I'm also curious about those of you who use the leave-in conditioner for brushing. Do you dilute that to keep from weighing the hair down and becoming sticky? What products do you use? And do you find that your puppy stays cleaner when you use the conditioner?

I should add that my guy does _not_ like getting wiped down. Such a typical boy!


----------



## Sassy's Mom (Feb 4, 2015)

I would like to know too. Has anyone tried the Chris Christensen OC Magic Foam? It's suppose to be like a spot cleaner.
Nadine


----------



## krandall (Jun 11, 2009)

I don't wipe Kodi down between baths. He rarely needs it. If he goes on a walk and gets wet and/or dirty below, I give him a quick "undercarriage wash", and towel him dry. On the RARE ccasion that he rolls in something smelly, either in the yard or in the woods, I wipe him down with Nature's Miracle wipes, that takes out even nasty smells. 

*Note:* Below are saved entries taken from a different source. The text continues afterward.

import Mathlib
import HarnessLib
import Summits.NavierStokesRegularity.NavierStokesRegularity.Theorems.PoloidalWindowDoorPoloidalWindowRigidityThreadNoXPoint

/-!
# Route `PoloidalWindowDoor`, crux `PoloidalWindowRigidity` (K2, stmt-NavierStokesRegularity-19708) — LOCAL FUNCTIONAL
# DEPENDENCE of two planar functions with vanishing Poisson bracket (towards the null-present half of stub HP1
# `stub_islandOrNull`, line `hot_loops` v2, ns-idea-8 g6)

Cell ns-regularity-ideate, seat ns-poloidal-K2-p2 g11 (stub-worker on K2; `--supports` the crux item).

For `C¹` functions `f, G : ℝ × ℝ → ℝ` with `{f, G} = ∂₁f·∂₂G − ∂₂f·∂₁G ≡ 0`, near every point `q₀` with `∂₂f(q₀) ≠ 0`
there is a function `κ : ℝ → ℝ` with **`dG = κ(f)·df`** on a neighbourhood (`G = φ ∘ f` locally, `κ = φ'`): the implicit
function `b = h(a, r)` of `f(a, b) = r` (Mathlib `ContDiffAt.implicitFunction`) straightens `f`, and `a ↦ G(a, h(a,r))`
has zero derivative by the bracket (`…ThreadNoXPoint.bracket_transfer`).  Consequence used downstream: in such a
neighbourhood the zeros of `dG` are exactly the points whose LEVEL `f` lies in the zero set of `κ` — zeros of the
Hamiltonian field `J∇G` propagate along whole level arcs of `f`.

* `exists_levelFactor` — the statement above (`∃ κ, ∃ V ∈ 𝓝 q₀, ∀ q ∈ V, fderiv G q = κ (f q) • fderiv f q ∧ ∂₂f q ≠ 0`).

WHAT THIS IS NOT: not a claim about Navier–Stokes — elementary calculus (implicit function theorem) for one stub of an
ideator line of a door route (bears_on LADDER-NS N0, rung N0-LocalTubeDoorPoloidal).
-/

noncomputable section

-- the summit and its single sub-problem share the name (CONVENTIONS §1), as in every Theorems file
set_option linter.dupNamespace false

namespace Summit.NavierStokesRegularity.NavierStokesRegularity.Theorems.PoloidalWindowDoorPoloidalWindowRigidityLevelDependence

open Set Function Filter Topology Metric
open Summit.NavierStokesRegularity.NavierStokesRegularity.Theorems.PoloidalWindowDoorPoloidalWindowRigidityThreadNoXPoint

/-- **Local functional dependence from a vanishing bracket.**  `f, G ∈ C¹(ℝ²)` with
`∂₁f·∂₂G − ∂₂f·∂₁G ≡ 0` and `∂₂f(q₀) ≠ 0`: there are `κ : ℝ → ℝ` and a neighbourhood `V` of `q₀` with
`dG(q) = κ(f(q))·df(q)` and `∂₂f(q) ≠ 0` for `q ∈ V`. -/
theorem exists_levelFactor {f G : ℝ × ℝ → ℝ} (hf : ContDiff ℝ 1 f) (hG : ContDiff ℝ 1 G)
    (hbr : ∀ q : ℝ × ℝ, fderiv ℝ f q (1, 0) * fderiv ℝ G q (0, 1) - fderiv ℝ f q (0, 1) * fderiv ℝ G q (1, 0) = 0)
    {q₀ : ℝ × ℝ} (hreg : fderiv ℝ f q₀ (0, 1) ≠ 0) :
    ∃ κ : ℝ → ℝ, ∃ V ∈ 𝓝 q₀, ∀ q ∈ V, fderiv ℝ G q = κ (f q) • fderiv ℝ f q ∧ fderiv ℝ f q (0, 1) ≠ 0 := by
  have hfd : Differentiable ℝ f := hf.differentiable one_ne_zero
  have hGd : Differentiable ℝ G := hG.differentiable one_ne_zero
  have hfc : Continuous f := hf.continuous
  set a₀ : ℝ := q₀.1 with ha₀
  set b₀ : ℝ := q₀.2 with hb₀
  set c : ℝ := f q₀ with hc
  have hq₀ : q₀ = (a₀, b₀) := Prod.ext rfl rfl
  -- the implicit equation `F ((a, r), b) = f (a, b) - r = 0`
  set F : (ℝ × ℝ) × ℝ → ℝ := fun x => f (x.1.1, x.2) - x.1.2 with hF
  set u : (ℝ × ℝ) × ℝ := ((a₀, c), b₀) with hu
  have hFc : ContDiff ℝ 1 F := by
    have h1 : ContDiff ℝ 1 fun x : (ℝ × ℝ) × ℝ => (x.1.1, x.2) := by fun_prop
    have h2 : ContDiff ℝ 1 fun x : (ℝ × ℝ) × ℝ => x.1.2 := by fun_prop
    exact (hf.comp h1).sub h2
  have hFc' : ContDiffAt ℝ 1 F u := hFc.contDiffAt
  have hFu : F u = 0 := by simp [hF, hu, hc, hq₀]
  -- the partial derivative in `b` is `∂₂f(q₀) ≠ 0`
  have hFd : ∀ b' : ℝ, fderiv ℝ F u (ContinuousLinearMap.inr ℝ (ℝ × ℝ) ℝ b') = fderiv ℝ f q₀ (0, 1) * b' := by
    intro b'
    have h1 : HasFDerivAt (fun x : (ℝ × ℝ) × ℝ => (x.1.1, x.2))
        ((ContinuousLinearMap.fst ℝ ℝ ℝ).comp (ContinuousLinearMap.fst ℝ (ℝ × ℝ) ℝ) |>.prod
          (ContinuousLinearMap.snd ℝ (ℝ × ℝ) ℝ)) u :=
      ((ContinuousLinearMap.fst ℝ ℝ ℝ).comp (ContinuousLinearMap.fst ℝ (ℝ × ℝ) ℝ) |>.prod
        (ContinuousLinearMap.snd ℝ (ℝ × ℝ) ℝ)).hasFDerivAt
    have h2 : HasFDerivAt (fun x : (ℝ × ℝ) × ℝ => x.1.2)
        ((ContinuousLinearMap.snd ℝ ℝ ℝ).comp (ContinuousLinearMap.fst ℝ (ℝ × ℝ) ℝ)) u :=
      ((ContinuousLinearMap.snd ℝ ℝ ℝ).comp (ContinuousLinearMap.fst ℝ (ℝ × ℝ) ℝ)).hasFDerivAt
    have h3 : HasFDerivAt F ((fderiv ℝ f (u.1.1, u.2)).comp
        ((ContinuousLinearMap.fst ℝ ℝ ℝ).comp (ContinuousLinearMap.fst ℝ (ℝ × ℝ) ℝ) |>.prod
          (ContinuousLinearMap.snd ℝ (ℝ × ℝ) ℝ)) -
        (ContinuousLinearMap.snd ℝ ℝ ℝ).comp (ContinuousLinearMap.fst ℝ (ℝ × ℝ) ℝ)) u :=
      ((hfd _).hasFDerivAt.comp u h1).sub h2
    rw [h3.fderiv]
    have hu1 : (u.1.1, u.2) = q₀ := by rw [hu, hq₀]
    simp [hu1]
    rw [show ((0 : ℝ), b') = b' • ((0 : ℝ), (1 : ℝ)) by simp, map_smul, smul_eq_mul, mul_comm]
  have hFd' : ∀ b' : ℝ, fderiv ℝ F u ((0 : ℝ × ℝ), b') = fderiv ℝ f q₀ (0, 1) * b' := fun b' => by
    simpa using hFd b'
  have hinv : (fderiv ℝ F u ∘L ContinuousLinearMap.inr ℝ (ℝ × ℝ) ℝ).IsInvertible := by
    have hkey : fderiv ℝ F u ∘L ContinuousLinearMap.inr ℝ (ℝ × ℝ) ℝ =
        fderiv ℝ f q₀ (0, 1) • (1 : ℝ →L[ℝ] ℝ) := by
      ext
      simp [hFd']
    rw [hkey]
    refine ⟨ContinuousLinearEquiv.unitsEquivAut ℝ (Units.mk0 _ hreg), ?_⟩
    ext
    simp [mul_comm]
  -- the implicit function `h (a, r)`
  set h : ℝ × ℝ → ℝ := hFc'.implicitFunction one_ne_zero hinv with hh
  have hh0 : h (a₀, c) = b₀ := hFc'.implicitFunction_apply_self one_ne_zero hinv
  have hhF : ∀ᶠ x in 𝓝 (a₀, c), F (x, h x) = F u := hFc'.eventually_apply_implicitFunction one_ne_zero hinv
  have hhiff : ∀ᶠ xy in 𝓝 u, F xy = F u ↔ h xy.1 = xy.2 :=
    hFc'.eventually_apply_eq_iff_implicitFunction one_ne_zero hinv
  have hhc1 : ContDiffAt ℝ 1 h (a₀, c) := hFc'.contDiffAt_implicitFunction one_ne_zero hinv
  have hhd : ∀ᶠ x in 𝓝 (a₀, c), DifferentiableAt ℝ h x := by
    filter_upwards [hhc1.eventually (by simp)] with x hx
    exact hx.differentiableAt one_ne_zero
  -- continuity of the partial `∂₂f`
  have hf2c : Continuous fun q : ℝ × ℝ => fderiv ℝ f q (0, 1) :=
    (hf.continuous_fderiv one_ne_zero).clm_apply continuous_const
  -- (1) a product neighbourhood of `(a₀, c)` on which the implicit function behaves
  have hev1 : ∀ᶠ x in 𝓝 (a₀, c), f (x.1, h x) = x.2 ∧ DifferentiableAt ℝ h x ∧ fderiv ℝ f (x.1, h x) (0, 1) ≠ 0 := by
    have hA : ∀ᶠ x in 𝓝 (a₀, c), f (x.1, h x) = x.2 := by
      filter_upwards [hhF] with x hx
      have : F (x, h x) = 0 := by rw [hx, hFu]
      simpa [hF, sub_eq_zero] using this
    have hcont : ContinuousAt (fun x : ℝ × ℝ => fderiv ℝ f (x.1, h x) (0, 1)) (a₀, c) := by
      have h1 : ContinuousAt (fun x : ℝ × ℝ => (x.1, h x)) (a₀, c) :=
        continuousAt_fst.prodMk hhc1.continuousAt
      exact hf2c.continuousAt.comp h1
    have hC : ∀ᶠ x in 𝓝 (a₀, c), fderiv ℝ f (x.1, h x) (0, 1) ≠ 0 := by
      refine hcont.eventually_ne ?_
      show fderiv ℝ f ((a₀, c).1, h (a₀, c)) (0, 1) ≠ 0
      rw [hh0, ← hq₀]; exact hreg
    exact hA.and (hhd.and hC)
  obtain ⟨ε, hε, hball⟩ := Metric.eventually_nhds_iff.1 hev1
  have hbox : ∀ a r : ℝ, |a - a₀| < ε → |r - c| < ε →
      f (a, h (a, r)) = r ∧ DifferentiableAt ℝ h (a, r) ∧ fderiv ℝ f (a, h (a, r)) (0, 1) ≠ 0 := by
    intro a r ha hr
    have hd : dist (a, r) (a₀, c) < ε := by
      rw [Prod.dist_eq]; exact max_lt (by rwa [Real.dist_eq]) (by rwa [Real.dist_eq])
    exact hball hd
  -- (2) the candidate `φ` and its derivative `κ`
  set φ : ℝ → ℝ := fun r => G (a₀, h (a₀, r)) with hφ
  have hφd : ∀ r : ℝ, |r - c| < ε → DifferentiableAt ℝ φ r := by
    intro r hr
    have hhr : DifferentiableAt ℝ h (a₀, r) := (hbox a₀ r (by simp [hε]) hr).2.1
    have h1 : DifferentiableAt ℝ (fun r : ℝ => h (a₀, r)) r :=
      hhr.comp r (differentiableAt_const _ |>.prodMk differentiableAt_id)
    exact (hGd _).comp r ((differentiableAt_const _).prodMk h1)
  -- (3) `G (a, h (a, r)) = φ r` on the box: zero `a`-derivative by the bracket
  have hconst : ∀ a r : ℝ, |a - a₀| < ε → |r - c| < ε → G (a, h (a, r)) = φ r := by
    intro a r ha hr
    -- derivative of `a ↦ G (a, h (a, r))` vanishes on the interval `|a - a₀| < ε`
    have hder : ∀ a' : ℝ, |a' - a₀| < ε → HasDerivAt (fun a => G (a, h (a, r))) 0 a' := by
      intro a' ha'
      obtain ⟨-, hdiff, hne⟩ := hbox a' r ha' hr
      set D : ℝ := fderiv ℝ h (a', r) (1, 0) with hD
      have hpath : HasDerivAt (fun a : ℝ => (a, h (a, r))) ((1 : ℝ), D) a' := by
        have h1 : HasDerivAt (fun a : ℝ => h (a, r)) D a' := by
          have hc : HasDerivAt (fun a : ℝ => ((a, r) : ℝ × ℝ)) ((1 : ℝ), (0 : ℝ)) a' :=
            (hasDerivAt_id a').prodMk (hasDerivAt_const a' r)
          exact hdiff.hasFDerivAt.comp_hasDerivAt a' hc
        exact (hasDerivAt_id a').prodMk h1
      have hn : HasDerivAt (fun a => f (a, h (a, r))) (fderiv ℝ f (a', h (a', r)) ((1 : ℝ), D)) a' :=
        (hfd _).hasFDerivAt.comp_hasDerivAt a' hpath
      have hm : HasDerivAt (fun a => G (a, h (a, r))) (fderiv ℝ G (a', h (a', r)) ((1 : ℝ), D)) a' :=
        (hGd _).hasFDerivAt.comp_hasDerivAt a' hpath
      -- `a ↦ f (a, h (a, r))` is the constant `r` near `a'`
      have hn0 : HasDerivAt (fun a => f (a, h (a, r))) 0 a' := by
        have hopen : IsOpen {a : ℝ | |a - a₀| < ε} := isOpen_lt (continuous_id.sub continuous_const).abs continuous_const
        have hloc : (fun a => f (a, h (a, r))) =ᶠ[𝓝 a'] fun _ => r := by
          filter_upwards [hopen.mem_nhds ha'] with a ha
          exact (hbox a r ha hr).1
        exact (hasDerivAt_const a' r).congr_of_eventuallyEq hloc
      have hzero : fderiv ℝ f (a', h (a', r)) ((1 : ℝ), D) = 0 := hn.unique hn0
      have hsplit : (((1 : ℝ), D) : ℝ × ℝ) = ((1 : ℝ), (0 : ℝ)) + D • ((0 : ℝ), (1 : ℝ)) := by ext <;> simp
      have hfz : fderiv ℝ f (a', h (a', r)) (1, 0) + D * fderiv ℝ f (a', h (a', r)) (0, 1) = 0 := by
        rw [hsplit, map_add, map_smul, smul_eq_mul] at hzero; exact hzero
      have hGz := bracket_transfer (hbr (a', h (a', r))) hne hfz
      have hGz' : fderiv ℝ G (a', h (a', r)) ((1 : ℝ), D) = 0 := by
        rw [hsplit, map_add, map_smul, smul_eq_mul]; exact hGz
      rw [hGz'] at hm
      exact hm
    have hI : ∀ a' ∈ Ioo (a₀ - ε) (a₀ + ε), |a' - a₀| < ε := fun a' ha' => by
      rw [abs_lt]; constructor <;> linarith [ha'.1, ha'.2]
    have heq := isOpen_Ioo.is_const_of_deriv_eq_zero (𝕜 := ℝ) (f := fun a => G (a, h (a, r)))
      isPreconnected_Ioo (fun a' ha' => (hder a' (hI a' ha')).differentiableAt.differentiableWithinAt)
      (fun a' ha' => (hder a' (hI a' ha')).deriv)
      (show a ∈ Ioo (a₀ - ε) (a₀ + ε) by rw [abs_lt] at ha; constructor <;> linarith [ha.1, ha.2])
      (show a₀ ∈ Ioo (a₀ - ε) (a₀ + ε) by constructor <;> linarith)
    rw [heq]
  -- (4) near `q₀`: `h (a, f (a, b)) = b`, the box conditions, and `∂₂f ≠ 0`
  have hev2 : ∀ᶠ q in 𝓝 q₀, h (q.1, f q) = q.2 ∧ |q.1 - a₀| < ε ∧ |f q - c| < ε ∧ fderiv ℝ f q (0, 1) ≠ 0 := by
    have hT : ContinuousAt (fun q : ℝ × ℝ => (((q.1, f q) : ℝ × ℝ), q.2)) q₀ :=
      (continuousAt_fst.prodMk hfc.continuousAt).prodMk continuousAt_snd
    have hTu : (fun q : ℝ × ℝ => (((q.1, f q) : ℝ × ℝ), q.2)) q₀ = u := by rw [hu, hq₀]
    have hA : ∀ᶠ q in 𝓝 q₀, h (q.1, f q) = q.2 := by
      have h1 := hT.eventually (by rw [hTu]; exact hhiff)
      filter_upwards [h1] with q hq
      have : F ((q.1, f q), q.2) = F u := by rw [hFu]; simp [hF]
      exact hq.1 this
    have hB : ∀ᶠ q in 𝓝 q₀, |q.1 - a₀| < ε := by
      have h1 : ContinuousAt (fun q : ℝ × ℝ => |q.1 - a₀|) q₀ := by fun_prop
      refine h1.eventually_lt continuousAt_const ?_
      simp [hq₀, hε]
    have hC : ∀ᶠ q in 𝓝 q₀, |f q - c| < ε := by
      have h1 : ContinuousAt (fun q : ℝ × ℝ => |f q - c|) q₀ := by fun_prop
      refine h1.eventually_lt continuousAt_const ?_
      simp [hc, hε]
    have hD : ∀ᶠ q in 𝓝 q₀, fderiv ℝ f q (0, 1) ≠ 0 := hf2c.continuousAt.eventually_ne hreg
    exact hA.and (hB.and (hC.and hD))
  obtain ⟨V, hVmem, hVopen, hV⟩ : ∃ V ∈ 𝓝 q₀, IsOpen V ∧
      ∀ q ∈ V, h (q.1, f q) = q.2 ∧ |q.1 - a₀| < ε ∧ |f q - c| < ε ∧ fderiv ℝ f q (0, 1) ≠ 0 := by
    obtain ⟨V, hVsub, hVopen, hq₀V⟩ := _root_.mem_nhds_iff.1 hev2
    exact ⟨V, hVopen.mem_nhds hq₀V, hVopen, fun q hq => hVsub hq⟩
  -- (5) on `V`, `G = φ ∘ f`, hence `dG = φ'(f) df`
  have hGφ : ∀ q ∈ V, G q = φ (f q) := by
    intro q hq
    obtain ⟨hhq, ha, hr, -⟩ := hV q hq
    have := hconst q.1 (f q) ha hr
    rw [hhq] at this
    exact this
  refine ⟨deriv φ, V, hVmem, fun q hq => ⟨?_, (hV q hq).2.2.2⟩⟩
  have hloc : G =ᶠ[𝓝 q] (φ ∘ f) := by
    filter_upwards [hVopen.mem_nhds hq] with q' hq'
    exact hGφ q' hq'
  rw [hloc.fderiv_eq]
  exact ((hφd (f q) (hV q hq).2.2.1).hasDerivAt.comp_hasFDerivAt q (hfd q).hasFDerivAt).fderiv

end Summit.NavierStokesRegularity.NavierStokesRegularity.Theorems.PoloidalWindowDoorPoloidalWindowRigidityLevelDependence

end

I DO comb him out almost daily, because I like him to look his best. But if I go away for a few days and no one combs him, (heaven forbid that the boys should groom him!!! ) he's still fine when I get back. For a grooming spray, I use a either Chris Chrisenten Ice on Ice, or a mixture of 9 parts water to one part of his regular conditioner (CC Spectrum 10). Spritzing him with just enough to dampen his coat for combing out doesn't leave any appreciable build-up between weekly baths. (Which occasionally stretch to 10 days)


----------



## krandall (Jun 11, 2009)

Sassy's Mom said:


> I would like to know too. Has anyone tried the Chris Christensen OC Magic Foam? It's suppose to be like a spot cleaner.
> Nadine


I do have a bottle of no-rinse shampoo, but have used it so infrequently that I still have the first bottle I bought when he was a puppy.


----------